Oh – et ses sentiments étaient vraiment sincères, bien que cette réalité ne soit pas plus convaincante.

Le crépuscule approchait. Le rideau de la nuit était tombé, mais l’étoile du soir ne s’était pas encore montrée. La première chose que Gu Yun fit en retournant dans ses appartements fut d’allumer toutes les lampes. Ensuite, il ôta son monocle en verre, se frotta violemment l’œil et dit à Shen Yi :

- Donne-moi mon médicament.

Shen Yi était un râleur doux et raffiné ; son premier métier était de faire la guerre, son second était de pester sur les autres. Il répondit avec l’aisance de la routine :

- Maréchal, tout médicament contient un tiers de poison. A moins qu’il s’agisse d’une situation désespérée, je vous conseille d’éviter de le prendre autant que possible…

Gu Yun se tint sous la lumière des lampes d’un air inexpressif, le regard légèrement absent, et ne répondit pas. Shen Yi referma la bouche – il se souvenait désormais que Gu Yun ne pouvait pas l’entendre, à cette distance. La surdité de cet homme était une arme extrêmement efficace contre les laïus, un coup fatal qui, pendant toutes ces années, n’avait jamais failli. Shen Yi n’eut d’autre choix que de se retourner silencieusement et de se rendre dans la cuisine pour préparer son médicament.

En tant qu’aide fonctionnelle, le monocle en verre était une épée à double tranchant. Il était posé sur l’arête du nez et, chaque fois qu’il y avait une légère différence de température, la lentille s’embuait et obstruait la vue. Il était également très fragile et, en cas de fissure ou de morcellement, pouvait facilement endommager l’œil. Il n’était pas commode pour un chef militaire de se servir d’un tel objet dans le feu de l’action, aussi Gu Yun ne pouvait-il le porter qu’à l’intérieur, en cas de circonstances extrêmes. Une fois que Shen Yi eut quitté la pièce, Gu Yun replaça le monocle en verre sur son nez. Il dénicha de l’encre, puis ramassa un pinceau et commença à rédiger un rapport.

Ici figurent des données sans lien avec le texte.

import Summits.KontsevichZagierPeriods.KontsevichZagierPeriods.Statement
import Summits.KontsevichZagierPeriods.KontsevichZagierPeriods.Theorems.TorsionLogsNeronTorsionSectorStubRealDictionary
import Summits.KontsevichZagierPeriods.KontsevichZagierPeriods.Theorems.InverseLandauTateLiftingRealPeriodSwap
import HarnessLib

/-!
# Stub `stub_flexTorsionData` of line `NeronHeight` (crux `TorsionLogs.NeronTorsionFlex`)

Crux `TorsionLogs.NeronTorsionFlex` (stmt-KontsevichZagierPeriods-13806), registered line
`Cruxes/NeronTorsionFlex/Lines/NeronHeight.lean`, SUPPORT stub `stub_flexTorsionData` (M): the flex
torsion data of the real curve `Y² = X³ − 7X + 6` (`y² = f(x) = 4x³ − 28x + 24 = 4(x−2)(x−1)(x+3)`,
`e₁ = 2`). The real flex `P = (x_P, √f(x_P)/2)` — `ψ₃(x_P) = 3x_P⁴ − 42x_P² + 72x_P − 49 = 0`,
`x_P > 2` — has order `3`, and its real elliptic logarithm is one third of the real period:
`3·∫_{x_P}^∞ dx/√f = 1·(2∫_2^∞ dx/√f)`.

* Order `3` (pure algebra in Mathlib's group law): the tangent at `P` has slope `ℓ = (3x_P² − 7)/(2y_P)`
  with `ℓ² = 3x_P` exactly when `ψ₃(x_P) = 0`, so `x(2P) = ℓ² − 2x_P = x_P` and `y(2P) = −y_P`,
  i.e. `2P = −P`; `P ≠ O` and `3` is prime.
* Period third (real Weierstrass dictionary of the tree, `Λ` the real lattice of invariants
  `(g₂, g₃) = (28, −24)`, `X = ℘|ℝ`, `u_P ∈ (0, Ω₀/2)` with `X(u_P) = x_P`): the real duplication
  formula gives `X(2u_P) = x_P = X(u_P)`, hence `2u_P + u_P = Ω₀` (`X u = X v ↔ u ≡ ±v` on `(0, Ω₀)`),
  and `∫_{x_P}^∞ dx/√f = u_P`, `2∫_2^∞ dx/√f = Ω₀`.

References: J. H. Silverman, *The Arithmetic of Elliptic Curves* (2009), III.2.3, Ex. 3.7;
D. F. Lawden, *Elliptic Functions and Applications* (1989), §6.7–6.12.

prover-fwd2-land-4-g18-0, 2026-08-19.
-/

-- single-conjunct summit: Sub = Summit, so the namespace segment repeats by design (CONVENTIONS §2)
set_option linter.dupNamespace false

noncomputable section

open Set MeasureTheory
open scoped PeriodPair
open Summit.KontsevichZagierPeriods.KontsevichZagierPeriods.Cruxes.NeronTorsionSector.Translation
  (weierstrassPRe_half_eq integral_Ioi_weierstrassPRe_eq weierstrassPRe_two_mul weierstrassPRe_eq_iff)
open Summit.KontsevichZagierPeriods.InverseLandau.RealPeriodSwap (cubic_pos)

namespace Summit.KontsevichZagierPeriods.KontsevichZagierPeriods.TorsionLogs.NeronHeight

/-- **A flex of `Y² = X³ − 7X + 6` has order `3`** (the curve given by its coefficients
`a₁ = a₂ = a₃ = 0`, `a₄ = −7`): for a nonsingular point `P = (x, y)`, `y > 0`, `y² = x³ − 7x + 6`, with
`ψ₃(x) = 3x⁴ − 42x² + 72x − 49 = 0`, the tangent slope `ℓ = (3x² − 7)/(2y)` has `ℓ² = 3x`, so
`x(2P) = ℓ² − 2x = x`, `y(2P) = −y`, i.e. `2P = −P`; and `P ≠ O`, `3` is prime.
[cite: SilvermanAEC2009, III.2.3] -/
theorem addOrderOf_eq_three_of_flex {W : WeierstrassCurve.Affine ℝ} (h1 : W.a₁ = 0) (h2 : W.a₂ = 0)
    (h3 : W.a₃ = 0) (h4 : W.a₄ = -28 / 4) {x y : ℝ} (hy0 : 0 < y)
    (hy2 : y ^ 2 = x ^ 3 - 7 * x + 6) (hψ : 3 * x ^ 4 - 42 * x ^ 2 + 72 * x - 49 = 0)
    (hns : W.Nonsingular x y) :
    addOrderOf (WeierstrassCurve.Affine.Point.some x y hns) = 3 := by
  have hnegY : W.negY x y = -y := by
    rw [WeierstrassCurve.Affine.negY, h1, h3]; ring
  have hyne : y ≠ W.negY x y := by rw [hnegY]; linarith
  -- the tangent slope and the doubling coordinates
  have hℓ : W.slope x x y y = (3 * x ^ 2 - 7) / (2 * y) := by
    rw [WeierstrassCurve.Affine.slope_of_Y_ne rfl hyne, hnegY, h1, h2, h4]
    ring
  have hℓ2 : ((3 * x ^ 2 - 7) / (2 * y)) ^ 2 = 3 * x := by
    rw [div_pow, div_eq_iff (by positivity)]
    nlinarith [hy2, hψ]
  have hX : W.addX x x (W.slope x x y y) = x := by
    rw [WeierstrassCurve.Affine.addX, hℓ, hℓ2, h1, h2]
    ring
  have hY : W.addY x x y (W.slope x x y y) = W.negY x y := by
    rw [WeierstrassCurve.Affine.addY, WeierstrassCurve.Affine.negAddY, hX, sub_self, mul_zero, zero_add]
  -- `P + P + P = 0`
  have h3P : (3 : ℕ) • (WeierstrassCurve.Affine.Point.some x y hns) = 0 := by
    rw [show (3 : ℕ) = 2 + 1 from rfl, succ_nsmul, two_nsmul,
      WeierstrassCurve.Affine.Point.add_self_of_Y_ne hyne]
    exact WeierstrassCurve.Affine.Point.add_of_Y_eq hX hY
  exact addOrderOf_eq_prime h3P (WeierstrassCurve.Affine.Point.some_ne_zero hns)

/-- **The real flex of `Y² = X³ − 7X + 6` sits at one third of the real period**: for `x_P > 2`
with `ψ₃(x_P) = 0`, `3·∫_{x_P}^∞ dx/√f = 2∫_2^∞ dx/√f` (`f = 4x³ − 28x + 24`). With `Λ` the real
lattice of invariants `(28, −24)` and `X(u_P) = x_P`, `u_P ∈ (0, Ω₀/2)`: the real duplication formula
and `ψ₃(x_P) = 0` give `X(2u_P) = x_P`, so `2u_P + u_P = Ω₀`. [cite: Lawden1989, §6.12 (6.12.4)] -/
theorem flex_period_third (xP : ℝ) (hxP : 2 < xP)
    (hψ : 3 * xP ^ 4 - 42 * xP ^ 2 + 72 * xP - 49 = 0) :
    (3 : ℝ) * (∫ x in Set.Ioi xP, (Real.sqrt (4 * x ^ 3 - 28 * x + 24))⁻¹) =
      (1 : ℝ) * (2 * ∫ x in Set.Ioi (2 : ℝ), (Real.sqrt (4 * x ^ 3 - 28 * x + 24))⁻¹) := by
  -- the real lattice with invariants `(g₂, g₃) = (28, -24)`
  obtain ⟨L, hL2, hL3⟩ :=
    PeriodPair.uniformization_holds (28 : ℂ) (-24 : ℂ) (by norm_num)
  have hR : L.IsReal := PeriodPair.isReal_of_g₂_g₃_real PeriodPair.uniformization_unique_holds
    (by rw [hL2]; norm_num) (by rw [hL3]; norm_num)
  have hg2 : L.g₂.re = 28 := by rw [hL2]; norm_num
  have hg3 : L.g₃.re = -24 := by rw [hL3]; norm_num
  have hfx : ∀ x : ℝ, 4 * x ^ 3 - 28 * x + 24 = 4 * x ^ 3 - L.g₂.re * x - L.g₃.re := by
    intro x; rw [hg2, hg3]; ring
  simp_rw [hfx]
  set T := L.minRealPeriod / 2 with hT
  have hΩ := hR.minRealPeriod_pos
  have hfe : 4 * (2 : ℝ) ^ 3 - L.g₂.re * 2 - L.g₃.re = 0 := by rw [hg2, hg3]; norm_num
  have hpos : ∀ x : ℝ, 2 < x → 0 < 4 * x ^ 3 - L.g₂.re * x - L.g₃.re := by
    intro x hx; rw [← hfx]; exact cubic_pos hx
  have hXT : L.weierstrassPRe T = 2 := weierstrassPRe_half_eq hR hfe hpos
  -- the parameter `u_P ∈ (0, T)` of the flex
  have hsurj : ∃ u ∈ Ioo 0 T, L.weierstrassPRe u = xP := by
    have hx' : xP ∈ Ioi (L.weierstrassPRe (L.minRealPeriod / 2)) := by rw [← hT, hXT]; exact hxP
    rw [← hR.image_weierstrassPRe_Ioo] at hx'
    obtain ⟨u, hu, rfl⟩ := hx'
    exact ⟨u, hu, rfl⟩
  obtain ⟨uP, huP, hXuP⟩ := hsurj
  have huP' : uP ∈ Ioo 0 L.minRealPeriod := ⟨huP.1, by rw [hT] at huP; linarith [huP.2]⟩
  have huPne : uP ≠ L.minRealPeriod / 2 := by rw [← hT]; exact huP.2.ne
  have huPn : (uP : ℂ) ∉ L.lattice := hR.ofReal_notMem_lattice huP'.1 huP'.2
  have hY2 : L.derivWeierstrassPRe uP ^ 2 = 4 * xP ^ 3 - L.g₂.re * xP - L.g₃.re := by
    rw [← hXuP]; exact hR.derivWeierstrassPRe_sq huPn
  have hfP : 0 < 4 * xP ^ 3 - L.g₂.re * xP - L.g₃.re := hpos xP hxP
  have hY0 : L.derivWeierstrassPRe uP ≠ 0 := by
    intro h0; rw [h0] at hY2; nlinarith [hY2]
  -- the real duplication formula: `X(2u_P) = x_P` because `ψ₃(x_P) = 0`
  have hX2 : L.weierstrassPRe (2 * uP) = xP := by
    have hD : 4 * xP ^ 3 - 28 * xP + 24 ≠ 0 := (cubic_pos hxP).ne'
    have hYsq : L.derivWeierstrassPRe uP ^ 2 = 4 * xP ^ 3 - 28 * xP + 24 := by
      rw [hY2, hg2, hg3]; ring
    rw [(weierstrassPRe_two_mul hR huP' huPne).1, hXuP, div_pow, hYsq, hg2, div_div, sub_eq_iff_eq_add,
      div_eq_iff (mul_ne_zero hD four_ne_zero)]
    linear_combination (-4 : ℝ) * hψ
  have h2uP : 2 * uP ∈ Ioo 0 L.minRealPeriod :=
    ⟨by linarith [huP.1], by rw [hT] at huP; linarith [huP.2]⟩
  have hcases := (weierstrassPRe_eq_iff hR h2uP huP').1 (by rw [hX2, hXuP])
  have hu3 : 3 * uP = L.minRealPeriod := by
    rcases hcases with h | h
    · linarith [huP.1]
    · linarith
  -- the two integrals
  have hω1 : ∫ x in Ioi xP, (Real.sqrt (4 * x ^ 3 - L.g₂.re * x - L.g₃.re))⁻¹ = uP := by
    rw [← hXuP]; exact integral_Ioi_weierstrassPRe_eq hR ⟨huP.1, huP.2.le⟩
  have hω2 : ∫ x in Ioi (2 : ℝ), (Real.sqrt (4 * x ^ 3 - L.g₂.re * x - L.g₃.re))⁻¹ = T := by
    rw [← hXT, hT]; exact hR.integral_Ioi_inv_sqrt_cubic_eq
  rw [hω1, hω2, hT]
  linarith

/-- **Stub `stub_flexTorsionData` of line `NeronHeight`** (conclusion VERBATIM the body of
`Cruxes.NeronTorsionFlex.NeronHeight.FlexTorsionData`): the real flex of `Y² = X³ − 7X + 6` has order
`3` and real elliptic logarithm `ω₁/3`. [cite: SilvermanAEC2009, III.2.3] -/
theorem flexTorsionData :
    ∀ (xP : ℝ), 2 < xP → 3 * xP ^ 4 - 42 * xP ^ 2 + 72 * xP - 49 = 0 →
    (∀ hns : (⟨0, 0, 0, -28 / 4, -(-24) / 4⟩ : WeierstrassCurve ℝ).toAffine.Nonsingular xP
        (Real.sqrt (4 * xP ^ 3 - 28 * xP + 24) / 2),
      addOrderOf (WeierstrassCurve.Affine.Point.some xP (Real.sqrt (4 * xP ^ 3 - 28 * xP + 24) / 2) hns)
        = 3) ∧
    (3 : ℝ) * (∫ x in Set.Ioi xP, (Real.sqrt (4 * x ^ 3 - 28 * x + 24))⁻¹) =
      (1 : ℝ) * (2 * ∫ x in Set.Ioi (2 : ℝ), (Real.sqrt (4 * x ^ 3 - 28 * x + 24))⁻¹) := by
  intro xP hxP hψ
  refine ⟨fun hns => ?_, flex_period_third xP hxP hψ⟩
  have hfP : 0 < 4 * xP ^ 3 - 28 * xP + 24 := cubic_pos hxP
  refine addOrderOf_eq_three_of_flex rfl rfl rfl rfl (div_pos (Real.sqrt_pos.2 hfP) two_pos) ?_ hψ hns
  rw [div_pow, Real.sq_sqrt hfP.le]
  ring

end Summit.KontsevichZagierPeriods.KontsevichZagierPeriods.TorsionLogs.NeronHeight

end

Bien que le Magistrat Guo ne soit qu’un petit fonctionnaire des régions frontalières, sa vie n’était pas malheureuse. La lampe posée sur la table n’était pas une lampe ordinaire, mais une lampe à gaz dont on pouvait ajuster la luminosité. Etant donné le motif extrêmement complexe qui en décorait le bord, il était fort probable qu’elle ait été achetée à un marchand étranger. En plus de la lampe à gaz, il y avait une contrefaçon d’horloge occidentale. Bien qu’elle soit convaincante pour une contrefaçon, un examen rapproché révélait que les on-ne-peut-plus orientales dix tiges célestes et douze branches terrestres[2] étaient soigneusement gravées à côté des douze heures de la journée. Une petite fenêtre dans le coin supérieur gauche indiquait même le changement perpétuel des vingt-quatre périodes solaires[3] de l’année. Tout compte fait, cet engin était une sorte de fourre-tout. A travers la base transparente de l’horloge, de gros et de petits rouages tournaient avec une harmonie sans faille. Gu Yun détestait ce gadget, car le mouvement des engrenages faisait trop de bruit, et prévoyait d’envoyer quelqu’un pour l’en débarrasser. Certes, cela n’avait pas grande importance en ce moment, étant donné qu’il n’entendait rien.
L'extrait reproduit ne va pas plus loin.